### TASK DETAILS
Count the lines below that include the word "hbox", then give that number and no other words.

********************

import Mathlib.Topology.Algebra.OpenSubgroup
import Mathlib.Topology.Algebra.ClopenNhdofOne
import Mathlib.Topology.Algebra.ContinuousMonoidHom
import Mathlib.Topology.Algebra.Group.Quotient
import Mathlib.GroupTheory.QuotientGroup.Basic
import Mathlib.GroupTheory.Coset.Basic
import Mathlib.CategoryTheory.Action.Concrete
import Mathlib.CategoryTheory.ObjectProperty.FullSubcategory
import Literature.AlgebraicGeometry.Frobenioids.Categories
import HarnessLib

/-!
# Semi-graphs of anabelioids, §3 (part 1): tempered groups and the category `B^temp(Π)`

Mochizuki, *Semi-graphs of anabelioids*, Publ. RIMS **42** (2006) 221–322, §3 "The Tempered
Fundamental Group", author's manuscript pp. 33–36 [cite: MochizukiSemiAnbd2006, §3 pp.33-36].
This file types the *group-theoretic* layer of §3 on which everything tempered in the IUT
corpus ([EtTh], [IUTchI] "`Π_v := Π^tp_{X_v}`") is built:

* `BTemp Π` — the category `B^temp(Π)` of countable discrete sets with a continuous `Π`-action
  (p. 33), realised as the full subcategory of Mathlib's `Action (Type u) Π` cut out by
  `temperedAction Π` (countable carrier, open stabilisers = continuity for the discrete topology,
  Mathlib `continuousSMul_iff_stabilizer_isOpen`);
* `IsTempered Π` — Definition 3.1 (i) (p. 33), in the intrinsic form explained below;
* Remark 3.1.1 "every profinite group is tempered" — PROVED (`IsTempered.of_profinite`);
* Remark 3.1.2 — PROVED: open subgroups of a tempered group have countable index
  (`IsTempered.countable_quotient`), open normal subgroups form a basis of neighbourhoods of `1`
  (`IsTempered.hasBasis_nhds_one`), and `Π/H` is an object of `B^temp(Π)` iff `H` is open
  (`temperedAction_quotient_iff`); the last sentence of Remark 3.1.2 / first of p. 34 "any
  continuous homomorphism `Π → Π'` determines a morphism `B^temp(Π) → B^temp(Π')`" is the functor
  `BTemp.res`; the coset description of `Hom(Π/H₁, Π/H₂)` is the named fact
  `QuotientHomCosetDescription`;
* Definition 3.4 (ii) (p. 36): relatively temp-slim homomorphisms `IsRelativelyTempSlim`;
  "temp-slim" for a group is literally `IsSlimGroup` of the [FrdI] §0 dictionary
  (`Literature.AlgebraicGeometry.Frobenioids.IsSlimGroup`: centralisers of open subgroups are
  trivial) — we prove the identification `isRelativelyTempSlim_id_iff` instead of re-declaring it.

Design note on Definition 3.1 (i). The printed definition reads: "If `Π` may be written as an
inverse limit of an inverse system of surjections of countable discrete topological groups, then
we shall say that `Π` is tempered." For a topological group this is equivalent to the conjunction
of: (a) the open normal subgroups `N` with `Π/N` countable form a basis of neighbourhoods of `1`;
(b) `Π` is separated by its open normal subgroups; (c) every compatible family of cosets
`(x_N ∈ Π/N)_N` comes from an element of `Π` — i.e. the canonical map `Π → lim_N Π/N` is a
homeomorphic isomorphism onto the inverse limit of the countable discrete groups `Π/N`
(if `Π = lim Π_i`, the kernels of `Π → Π_i` are such `N`, cofinal among all open normal
subgroups; conversely (a)–(c) exhibit `Π` as `lim_N Π/N`). We take (a)–(c) as the definition,
which avoids quantifying over external inverse systems.

Deliberately NOT in this file: Definition 3.1 (ii)–(iv), Proposition 3.2, Corollary 3.3,
Definition 3.4 (i) and Remarks 3.1.3–3.1.8, 3.2.1, 3.4.1–3.4.2 (temperoids: companion file
`Temperoids.lean`); Definition 3.5 – Corollary 3.11 (tempered coverings of semi-graphs of
anabelioids and the arithmetic examples: companion files). No statement of the paper is
strengthened; Remark 3.1.7 (quasi-temperoids, Appendix) and Remark 3.1.8 (reference to [Dub])
are bibliographic and are not typed.
-/

open CategoryTheory Topology Filter
/-! ## The crux implies `ProjectorRankDecay` -/

/-- **`DiagonalPowerDecay ⟹ ProjectorRankDecay`** (the planner's stub 3 is necessary): apply the crux to `S := ♯X`;
`|⟨♯X,T⟩|² = |tr X|² = (rank X)²` and `‖♯X‖² = ‖X‖_F² = rank X` for a Hermitian idempotent `X`
(`vrl_capture_eq_trace`, `vrl_normSq_eq`, `prd_trace_eq_rank`, `prd_normSq_eq_rank`), so `(rank X)² ≤ C n^{3−2δ} rank X`.
[folklore] -/
theorem projectorRankDecay_of_diagonalPowerDecay (hD : DiagonalPowerDecay) :
    ∃ C : ℝ, 0 < C ∧ ∃ δ : ℝ, 0 < δ ∧ ∀ n : ℕ,
      ∀ X : Matrix (Fin n × Fin n × Fin n) (Fin n × Fin n × Fin n) ℂ,
        X.IsHermitian → X * X = X →
        tensorRank (fun a b c : Fin n × Fin n => X (a.1, b.2, c.2) (b.1, c.1, a.2)) ≤ n ^ 2 →
          (X.rank : ℝ) ≤ C * (n : ℝ) ^ (3 - 2 * δ) := by
  obtain ⟨C, δ, hδ, hB⟩ := hD
  refine ⟨max C 1, lt_max_of_lt_right one_pos, δ, hδ, fun n X hH hX hr => ?_⟩
  have key := hB n (fun a b c => X (a.1, b.2, c.2) (b.1, c.1, a.2)) hr
  rw [vrl_capture_eq_trace, vrl_normSq_eq, prd_normSq_eq_rank X hH hX, prd_trace_eq_rank X hX,
    Complex.norm_natCast] at key
  have hn : (0 : ℝ) ≤ (n : ℝ) ^ (3 - 2 * δ) := Real.rpow_nonneg (Nat.cast_nonneg n) _
  rcases Nat.eq_zero_or_pos X.rank with h0 | hpos
  · rw [h0, Nat.cast_zero]
    positivity
  · have hr0 : (0 : ℝ) < X.rank := by exact_mod_cast hpos
    have h1 : (X.rank : ℝ) * X.rank ≤ C * (n : ℝ) ^ (3 - 2 * δ) * X.rank := by rw [← sq]; exact key
    calc (X.rank : ℝ) ≤ C * (n : ℝ) ^ (3 - 2 * δ) := le_of_mul_le_mul_right h1 hr0
      _ ≤ max C 1 * (n : ℝ) ^ (3 - 2 * δ) := mul_le_mul_of_nonneg_right (le_max_left _ _) hn

/-! ## The box projectors -/

/-- The box projector `D_m = diag 1_{[m]³}` on the vertex space `(Fin n)³` is Hermitian. [folklore] -/
theorem prd_boxDiagonal_isHermitian (n m : ℕ) :
    (Matrix.diagonal fun v : Fin n × Fin n × Fin n =>
      if (v.1 : ℕ) < m ∧ (v.2.1 : ℕ) < m ∧ (v.2.2 : ℕ) < m then (1 : ℂ) else 0).IsHermitian := by
  rw [Matrix.isHermitian_diagonal_iff]
  intro v
  split_ifs <;> simp

/-- The box projector is idempotent. [folklore] -/
theorem prd_boxDiagonal_mul_self (n m : ℕ) :
    (Matrix.diagonal fun v : Fin n × Fin n × Fin n =>
        if (v.1 : ℕ) < m ∧ (v.2.1 : ℕ) < m ∧ (v.2.2 : ℕ) < m then (1 : ℂ) else 0) *
      (Matrix.diagonal fun v : Fin n × Fin n × Fin n =>
        if (v.1 : ℕ) < m ∧ (v.2.1 : ℕ) < m ∧ (v.2.2 : ℕ) < m then (1 : ℂ) else 0) =
      Matrix.diagonal fun v : Fin n × Fin n × Fin n =>
        if (v.1 : ℕ) < m ∧ (v.2.1 : ℕ) < m ∧ (v.2.2 : ℕ) < m then (1 : ℂ) else 0 := by
  rw [Matrix.diagonal_mul_diagonal]
  congr 1
  funext v
  split_ifs <;> simp

/-- The box projector has rank `m³` (`m ≤ n`): the number of non-zero diagonal entries (`Matrix.rank_diagonal`) is the
filling of the box pattern (`filling_box`). [folklore] -/
theorem prd_boxDiagonal_rank {n m : ℕ} (h : m ≤ n) :
    (Matrix.diagonal fun v : Fin n × Fin n × Fin n =>
      if (v.1 : ℕ) < m ∧ (v.2.1 : ℕ) < m ∧ (v.2.2 : ℕ) < m then (1 : ℂ) else 0).rank = m ^ 3 := by
  classical
  rw [Matrix.rank_diagonal, Fintype.card_subtype, ← filling_box h]
  unfold filling
  congr 1
  ext v
  simp only [Finset.mem_filter, Finset.mem_univ, true_and, ne_eq, ite_eq_right_iff, one_ne_zero,
    imp_false, not_not]
  tauto

/-- **`♯D_m` is the box-pattern partial matrix multiplication** `⟨n,n,n⟩_{□_m,□_m}` (the zero-padded `⟨m,m,m⟩`):
`D_m (a.1,b.2,c.2) (b.1,c.1,a.2) = [a.1=b.1 ∧ b.2=c.1 ∧ a.2=c.2] · [b, c ∈ □_m]`. [folklore] -/
theorem prd_unflat_boxDiagonal (n m : ℕ) :
    (fun a b c : Fin n × Fin n =>
      (Matrix.diagonal fun v : Fin n × Fin n × Fin n =>
        if (v.1 : ℕ) < m ∧ (v.2.1 : ℕ) < m ∧ (v.2.2 : ℕ) < m then (1 : ℂ) else 0)
          (a.1, b.2, c.2) (b.1, c.1, a.2)) =
      partialMatMulTensor ℂ n n n
        (Finset.univ.filter fun p : Fin n × Fin n => (p.1 : ℕ) < m ∧ (p.2 : ℕ) < m)
        (Finset.univ.filter fun p : Fin n × Fin n => (p.1 : ℕ) < m ∧ (p.2 : ℕ) < m) := by
  funext a b c
  unfold partialMatMulTensor matMulTensor
  simp only [Matrix.diagonal_apply, Prod.mk.injEq, Finset.mem_filter, Finset.mem_univ, true_and]
  by_cases hE : a.1 = b.1 ∧ b.2 = c.1 ∧ c.2 = a.2
  · obtain ⟨h1, h2, h3⟩ := hE
    rw [if_pos ⟨h1, h2, h3⟩]
    by_cases hB : (a.1 : ℕ) < m ∧ (b.2 : ℕ) < m ∧ (c.2 : ℕ) < m
    · rw [if_pos hB, if_pos, if_pos ⟨h1, h2, h3.symm⟩]
      refine ⟨⟨?_, hB.2.1⟩, ?_, ?_⟩
      · rw [← h1]; exact hB.1
      · rw [← h2]; exact hB.2.1
      · exact hB.2.2
    · rw [if_neg hB]
      by_cases hbox : (((b.1 : ℕ) < m ∧ (b.2 : ℕ) < m) ∧ ((c.1 : ℕ) < m ∧ (c.2 : ℕ) < m))
      · exact absurd ⟨by rw [h1]; exact hbox.1.1, hbox.1.2, hbox.2.2⟩ hB
      · rw [if_neg hbox]
  · rw [if_neg hE]
    by_cases hbox : (((b.1 : ℕ) < m ∧ (b.2 : ℕ) < m) ∧ ((c.1 : ℕ) < m ∧ (c.2 : ℕ) < m))
    · rw [if_pos hbox, if_neg]
      rintro ⟨h1, h2, h3⟩
      exact hE ⟨h1, h2, h3.symm⟩
    · rw [if_neg hbox]

/-- `R(♯D_m) ≤ R(⟨m,m,m⟩)` for `m ≤ n` (`prd_unflat_boxDiagonal` + `tensorRank_partialMatMulTensor_box_le_complex`).
[folklore] -/
theorem prd_tensorRank_unflat_boxDiagonal_le {n m : ℕ} (h : m ≤ n) :
    tensorRank (fun a b c : Fin n × Fin n =>
      (Matrix.diagonal fun v : Fin n × Fin n × Fin n =>
        if (v.1 : ℕ) < m ∧ (v.2.1 : ℕ) < m ∧ (v.2.2 : ℕ) < m then (1 : ℂ) else 0)
          (a.1, b.2, c.2) (b.1, c.1, a.2)) ≤ tensorRank (matMulTensor ℂ m m m) := by
  rw [prd_unflat_boxDiagonal]
  exact tensorRank_partialMatMulTensor_box_le_complex h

********************

### REPLY
6